Hi Patrick 

> Question 1:
> I would like to implement security over NT using acegi.
> I have access to the currently logged user (username, SID, 
> group names, group SIDs). So the authentication has nothing
> to do except gathering the informations (the authentication
> has been done when logging in NT). I will transform the groups
> to GrantedAuthority and set accesses on my business objects using
> these.
>
> What is the better way to do this ?
> Which interfaces do I have to implement ?
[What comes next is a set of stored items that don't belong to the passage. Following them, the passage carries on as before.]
import Mathlib
import HarnessLib
import Summits.ValiantsHypothesis.ValiantsHypothesis.Theses.MonotoneRestoration
import Literature.Computability.AlgebraicComplexity.ArithCircuit
import Literature.Computability.AlgebraicComplexity.ArithCircuitProofs
import Literature.Computability.AlgebraicComplexity.MonotoneStructure
import Literature.Computability.AlgebraicComplexity.PermanentIrreducible
import Literature.ModelTheory.FiniteModelTheory.CkEquiv
import Summits.ValiantsHypothesis.ValiantsHypothesis.Theorems.MonotoneRestorationMonotoneRestorationQPCosetCount
import Summits.ValiantsHypothesis.ValiantsHypothesis.Theorems.MonotoneRestorationMonotoneRestorationQPSymmetricLB
import Summits.ValiantsHypothesis.ValiantsHypothesis.Theorems.MonotoneRestorationMonotoneRestorationQPSupportSymmetrisation
import Summits.ValiantsHypothesis.ValiantsHypothesis.Theorems.MonotoneRestorationMonotoneRestorationQPSparseRegime
import Summits.ValiantsHypothesis.ValiantsHypothesis.Theorems.MonotoneRestorationMonotoneRestorationQPBeta
import Literature.Computability.AlgebraicComplexity.SymmetricArithCircuit
import Literature.Computability.AlgebraicComplexity.DawarWilsenach2025Proofs
import Literature.GroupTheory.PermutationGroups.SmallIndexSubgroups
import Summits.ValiantsHypothesis.ValiantsHypothesis.Theorems.MonotoneRestorationQP.Negative.LoadBearing
import Summits.ValiantsHypothesis.ValiantsHypothesis.Theorems.MonotoneRestorationMonotoneRestorationQPPermSupportCount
You need to do two things:

1. Present an Authentication object in a SecureContext, which is held in the
ContextHolder. If you're accessing an existing NT user, I'm guessing this is
a Swing application rather than a webapp, so you'll need to handle this in
your application. Web applications tend to use the various packages under
net.sf.acegisecurity.ui, which allows the web server to collect
authentication details in various ways.

2. Ensure the Authentication object that was presented is valid in the
AuthenticationManager. The easiest way of doing this would be to write an
interface that implements AuthenticationManager, but you could do it at a
lower layer like AuthenticationDao or AuthenticationProvider if you prefer
(the reference documentation explains the differences). The
AuthenticationManager (or delegate) will need to throw an exception if for
some reason the Authentication object is invalid.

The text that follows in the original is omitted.